Published in final edited form as: Stud Health Technol Inform. 2015;216:604–608.

Identification of Patients with Family History of Pancreatic Cancer - Investigation of an NLP System Portability

Saeed Mehrabi a,b, Anand Krishnan b, Alexandra M Roch c, Heidi Schmidt c, DingCheng Li a, Joe Kesterson d, Chris Beesley d, Paul Dexter d, Max Schmidt c, Mathew Palakal b, Hongfang Liu a
PMCID: PMC5863760  NIHMSID: NIHMS949926  PMID: 26262122

Abstract

In this study we have developed a rule-based natural language processing (NLP) system to identify patients with family history of pancreatic cancer. The algorithm was developed in a Unstructured Information Management Architecture (UIMA) framework and consisted of section segmentation, relation discovery, and negation detection. The system was evaluated on data from two institutions. The family history identification precision was consistent across the institutions shifting from 88.9% on Indiana University (IU) dataset to 87.8% on Mayo Clinic dataset. Customizing the algorithm on the the Mayo Clinic data, increased its precision to 88.1%. The family member relation discovery achieved precision, recall, and F-measure of 75.3%, 91.6% and 82.6% respectively. Negation detection resulted in precision of 99.1%. The results show that rule-based NLP approaches for specific information extraction tasks are portable across institutions; however customization of the algorithm on the new dataset improves its performance.

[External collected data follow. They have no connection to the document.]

import Summits.ResolutionOfSingularities.ResolutionOfSingularities.Theorems.FrobeniusLadderFRationalResolutionCharacteristicTower
import HarnessLib

/-!
# Crux `FrobeniusLadder.FRationalResolution` (stmt-ResolutionOfSingularities-15317), line `redirect`,
# stub `stub_diagonalizableQuotientResolution` — CHARACTERISTIC TOWERS OF ANY LENGTH ARE BLOW-UPS OF ONE CHARACTERISTIC IDEAL
# (iterating `…CharacteristicTower.exists_characteristic_ideal_of_tower`: arbitrary blow-up models, then `n` steps)

`…CharacteristicTower` (p839014) packages `Bl_𝒦(Bl_{J₁}(Spec R)) → Spec R` into `Bl_{J₂}(Spec R)` with `J₂` characteristic, for the
MODEL `affineBlowup J₁`. To iterate one needs the same statement for an ARBITRARY blowing up `p : X₁ → Spec R` of `J₁` (the top of
the previous step is only isomorphic to the model), which is obtained here by transport along the uniqueness isomorphism; then an
induction gives the `n`-step form: a tower `X_n → ⋯ → X_1 → X_0 → Spec R` of blowing ups whose successive centres `𝒦_i` on `X_i`
are stable under the automorphisms of `X_i` covering automorphisms of `Spec R` (e.g. reduced singular loci, `…CharacteristicTowerCentre`)
is the blowing up of ONE characteristic ideal `J_n`, with `𝔪^c ⊆ J_n ⊆ J_0` when the centres are supported over `V(𝔪)`. This is
the shape needed by intrinsic resolution recipes with more than one conifold-type step (MEMO-15317-leafhand2-g16 §2(e)(iv): in
dimension `≥ 4` the intrinsic class-group centre leaves non-simplicial cones, so further intrinsic steps are required).

* `exists_characteristic_ideal_of_tower'` — the two-step theorem for an arbitrary blowing up `p : X₁ → Spec R` in `J₁~`;
* ★ `exists_characteristic_ideal_of_itower` — the `n`-step theorem (data: `X : ℕ → Scheme`, `q i : X i → Spec R`, `π i : X (i+1) → X i`
  blowing up `𝒦 i` with `π i ≫ q i = q (i+1)`, `q 0` a blowing up in a characteristic `J₀ ⊇ 𝔪ᵃ`, `𝒦 i ⊇ (q i)⁻¹(𝔪^{b i})~`);
* `exists_characteristic_ideal_isRegular_of_itower` — with a regular top `X n`: a characteristic `J ⊇ 𝔪ᶜ`, `J ≠ ⊤`, `Bl_J(Spec R)`
  regular — the input of `…GaloisCharacteristicCentre.hloc_of_characteristic_ideal_adicCompletion` (p838347).

Honest label: plumbing toward ONE leaf stub (no stub, crux or summit closed). No definitions, no named facts, no sorry.
[cite: StacksProject, Tag 080A; Tag 080B] [cite: GortzWedhorn2020, Prop. 13.91] [folklore]
-/

noncomputable section

-- single-problem summit: the doubled namespace component is forced
set_option linter.dupNamespace false

open CategoryTheory CategoryTheory.Limits AlgebraicGeometry TopologicalSpace
open Literature.AlgebraicGeometry.Resolution
open Summit.ResolutionOfSingularities.ResolutionOfSingularities.Theorems.FRationalResolution

namespace Summit.ResolutionOfSingularities.ResolutionOfSingularities.Theorems.FRationalResolution.CharacteristicTowerIterate

/-! ## §1 Arbitrary blow-up models -/

/-- **The two-step packaging theorem for an arbitrary blowing up `p : X₁ → Spec R` in `J₁~`** (transport of
`…CharacteristicTower.exists_characteristic_ideal_of_tower` along the uniqueness isomorphism `X₁ ≅ Bl_{J₁}(Spec R)`).
[cite: StacksProject, Tag 080B] [cite: GortzWedhorn2020, Prop. 13.91 (1)] -/
theorem exists_characteristic_ideal_of_tower' {R : Type} [CommRing R] [IsNoetherianRing R]
    (J₁ : Ideal R) (hJ₁ : ∀ θ : R ≃+* R, J₁.map (θ : R →+* R) ≤ J₁)
    {X₁ : Scheme.{0}} (p : X₁ ⟶ Spec (.of R)) (hp : IsBlowup p (affineBlowup.idealSheaf J₁))
    (𝒦 : X₁.IdealSheafData)
    (h𝒦 : ∀ Θ : X₁ ≅ X₁, (∃ σ : Spec (.of R) ⟶ Spec (.of R), Θ.hom ≫ p = p ≫ σ) → 𝒦.comap Θ.hom ≤ 𝒦)
    {X₂ : Scheme.{0}} (p' : X₂ ⟶ X₁) (hp' : IsBlowup p' 𝒦) :
    ∃ (J₂ : Ideal R) (d : ℕ), (∀ θ : R ≃+* R, J₂.map (θ : R →+* R) ≤ J₂) ∧ J₂ ≤ J₁ ∧
      IsBlowup (p' ≫ p) (affineBlowup.idealSheaf J₂) ∧
      ∀ M : Ideal R, (affineBlowup.idealSheaf M).comap p ≤ 𝒦 → J₁ ^ (d + 1) * M ≤ J₂ := by
  -- the uniqueness isomorphism with the model
  obtain ⟨e, he, he'⟩ := hp.unique (affineBlowup.isBlowup J₁)
  -- transported centre and second blowing up
  have hp'' : IsBlowup (p' ≫ e.hom) (𝒦.comap e.inv) := hp'.comp_iso e
  have h𝒦' : ∀ Θ : affineBlowup J₁ ≅ affineBlowup J₁,
      (∃ σ : Spec (.of R) ⟶ Spec (.of R), Θ.hom ≫ affineBlowup.π J₁ = affineBlowup.π J₁ ≫ σ) →
      (𝒦.comap e.inv).comap Θ.hom ≤ 𝒦.comap e.inv := by
    rintro Θ ⟨σ, hσ⟩
    have hΘ : (e ≪≫ Θ ≪≫ e.symm).hom ≫ p = p ≫ σ := by
      simp only [Iso.trans_hom, Iso.symm_hom, Category.assoc]
      rw [he', hσ, ← Category.assoc, he]
    have h : (𝒦.comap (e ≪≫ Θ ≪≫ e.symm).hom).comap e.inv ≤ 𝒦.comap e.inv :=
      Scheme.IdealSheafData.comap_mono e.inv (h𝒦 (e ≪≫ Θ ≪≫ e.symm) ⟨σ, hΘ⟩)
    rw [← Scheme.IdealSheafData.comap_comp] at h
    simp only [Iso.trans_hom, Iso.symm_hom, e.inv_hom_id_assoc] at h
    rwa [Scheme.IdealSheafData.comap_comp] at h
  obtain ⟨J₂, d, hchar, hle, hbl, hprim⟩ :=
    CharacteristicTower.exists_characteristic_ideal_of_tower J₁ hJ₁ (𝒦.comap e.inv) h𝒦' (p' ≫ e.hom) hp''
  refine ⟨J₂, d, hchar, hle, ?_, fun M hM => hprim M ?_⟩
  · rwa [Category.assoc, he] at hbl
  · have h : ((affineBlowup.idealSheaf M).comap p).comap e.inv ≤ 𝒦.comap e.inv :=
      Scheme.IdealSheafData.comap_mono e.inv hM
    rwa [← Scheme.IdealSheafData.comap_comp, he'] at h

/-! ## §2 Towers of any length -/

/-- ★ **An `n`-step characteristic tower is the blowing up of one characteristic ideal.** Data: `X : ℕ → Scheme` with structure
maps `q i : X i → Spec R` and blowing ups `π i : X (i+1) → X i` in centres `𝒦 i` (`π i ≫ q i = q (i+1)`); `q 0` is a blowing up
in a characteristic ideal `J₀` with `𝔪ᵃ ⊆ J₀`; each `𝒦 i` contains `(q i)⁻¹((𝔪^{b i})~)` and is stable under the automorphisms of
`X i` covering (along `q i`) automorphisms of `Spec R`. Then for every `n`, `q n` is a blowing up of `Spec R` in a characteristic
ideal `J ⊆ J₀` containing a power of `𝔪`. [cite: StacksProject, Tag 080B] [folklore] -/
theorem exists_characteristic_ideal_of_itower {R : Type} [CommRing R] [IsNoetherianRing R] (𝔪 J₀ : Ideal R) {a : ℕ}
    (ha : 𝔪 ^ a ≤ J₀) (hJ₀ : ∀ θ : R ≃+* R, J₀.map (θ : R →+* R) ≤ J₀)
    (X : ℕ → Scheme.{0}) (q : ∀ i, X i ⟶ Spec (.of R)) (hq0 : IsBlowup (q 0) (affineBlowup.idealSheaf J₀))
    (𝒦 : ∀ i, (X i).IdealSheafData) (π : ∀ i, X (i + 1) ⟶ X i) (hπ : ∀ i, IsBlowup (π i) (𝒦 i))
    (hcomp : ∀ i, π i ≫ q i = q (i + 1))
    (h𝒦 : ∀ i, ∀ Θ : X i ≅ X i, (∃ σ : Spec (.of R) ⟶ Spec (.of R), Θ.hom ≫ q i = q i ≫ σ) → (𝒦 i).comap Θ.hom ≤ 𝒦 i)
    (b : ℕ → ℕ) (hb : ∀ i, (affineBlowup.idealSheaf (𝔪 ^ b i)).comap (q i) ≤ 𝒦 i) (n : ℕ) :
    ∃ (J : Ideal R) (c : ℕ), (∀ θ : R ≃+* R, J.map (θ : R →+* R) ≤ J) ∧ J ≤ J₀ ∧ 𝔪 ^ c ≤ J ∧
      IsBlowup (q n) (affineBlowup.idealSheaf J) := by
  induction n with
  | zero => exact ⟨J₀, a, hJ₀, le_rfl, ha, hq0⟩
  | succ n ih =>
    obtain ⟨J, c, hchar, hle, hc, hbl⟩ := ih
    obtain ⟨J', d, hchar', hle', hbl', hprim⟩ :=
      exists_characteristic_ideal_of_tower' J hchar (q n) hbl (𝒦 n) (h𝒦 n) (π n) (hπ n)
    refine ⟨J', c * (d + 1) + b n, hchar', hle'.trans hle, ?_, by rwa [hcomp n] at hbl'⟩
    calc 𝔪 ^ (c * (d + 1) + b n) = (𝔪 ^ c) ^ (d + 1) * 𝔪 ^ b n := by rw [pow_add, pow_mul]
      _ ≤ J ^ (d + 1) * 𝔪 ^ b n := Ideal.mul_mono_left (Ideal.pow_right_mono hc _)
      _ ≤ J' := hprim _ (hb n)

/-- **With a regular top.** In the situation of `exists_characteristic_ideal_of_itower`, if moreover `J₀ ≠ ⊤` and `X n` is regular,
there is a characteristic ideal `J` with `𝔪ᶜ ⊆ J`, `J ≠ ⊤` and `Bl_J(Spec R)` regular — the one-ideal input of
`…GaloisCharacteristicCentre.hloc_of_characteristic_ideal_adicCompletion` (p838347) and
`…GaloisCharacteristicCentreGlobal.hasResolution_of_characteristic_ideals_adicCompletion` (p838474). [folklore] -/
theorem exists_characteristic_ideal_isRegular_of_itower {R : Type} [CommRing R] [IsNoetherianRing R] (𝔪 J₀ : Ideal R) {a : ℕ}
    (ha : 𝔪 ^ a ≤ J₀) (hJ₀top : J₀ ≠ ⊤) (hJ₀ : ∀ θ : R ≃+* R, J₀.map (θ : R →+* R) ≤ J₀)
    (X : ℕ → Scheme.{0}) (q : ∀ i, X i ⟶ Spec (.of R)) (hq0 : IsBlowup (q 0) (affineBlowup.idealSheaf J₀))
    (𝒦 : ∀ i, (X i).IdealSheafData) (π : ∀ i, X (i + 1) ⟶ X i) (hπ : ∀ i, IsBlowup (π i) (𝒦 i))
    (hcomp : ∀ i, π i ≫ q i = q (i + 1))
    (h𝒦 : ∀ i, ∀ Θ : X i ≅ X i, (∃ σ : Spec (.of R) ⟶ Spec (.of R), Θ.hom ≫ q i = q i ≫ σ) → (𝒦 i).comap Θ.hom ≤ 𝒦 i)
    (b : ℕ → ℕ) (hb : ∀ i, (affineBlowup.idealSheaf (𝔪 ^ b i)).comap (q i) ≤ 𝒦 i) (n : ℕ) (hreg : Scheme.IsRegular (X n)) :
    ∃ (J : Ideal R) (c : ℕ), (∀ θ : R ≃+* R, J.map (θ : R →+* R) ≤ J) ∧ 𝔪 ^ c ≤ J ∧ J ≠ ⊤ ∧
      Scheme.IsRegular (affineBlowup J) := by
  obtain ⟨J, c, hchar, hle, hc, hbl⟩ :=
    exists_characteristic_ideal_of_itower 𝔪 J₀ ha hJ₀ X q hq0 𝒦 π hπ hcomp h𝒦 b hb n
  exact ⟨J, c, hchar, hc, fun h => hJ₀top (top_le_iff.mp (h ▸ hle)),
    CharacteristicTower.isRegular_affineBlowup_of_isBlowup hbl hreg⟩

end Summit.ResolutionOfSingularities.ResolutionOfSingularities.Theorems.FRationalResolution.CharacteristicTowerIterate

end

Keywords: Natural language processing, Unstructured Information Management Architecture, Family History, Pancreatic cancer

Introduction

There has been a slow annual increase in the incidence of pancreatic cancer between 2000-2009 worldwide, in contrast to the decrease for most other major cancers. Pancreatic cancer is one of the deadliest cancers, with approximately 73% death rate among patients within the first year of their diagnosis [1]. It is estimated that 46,420 (23,530 men and 22,890 women) will be diagnosed with, and 39,590 (20,170 men and 19,420 women) will die of, cancer of the pancreas in 2014. Pancreatic cancer has several risk factors such as obesity, smoking, and alcohol intake, but its exact causes are not yet known. Screening the general population for early identification of pancreatic cancer is infeasible, and there is no reliable test for its early detection. Screening high-risk populations might be effective in reducing mortality. It is estimated that 10% of pancreatic cancers have a familial basis [2]. One first-degree relative (parents, siblings or children) with pancreatic cancer increases the risk 7-9 fold, and three or more first-degree relatives with pancreatic cancer increase the risk 17-32-fold [3]. Risk is also increased if a first-degree relative diagnosed with pancreatic cancer before age 50 [4].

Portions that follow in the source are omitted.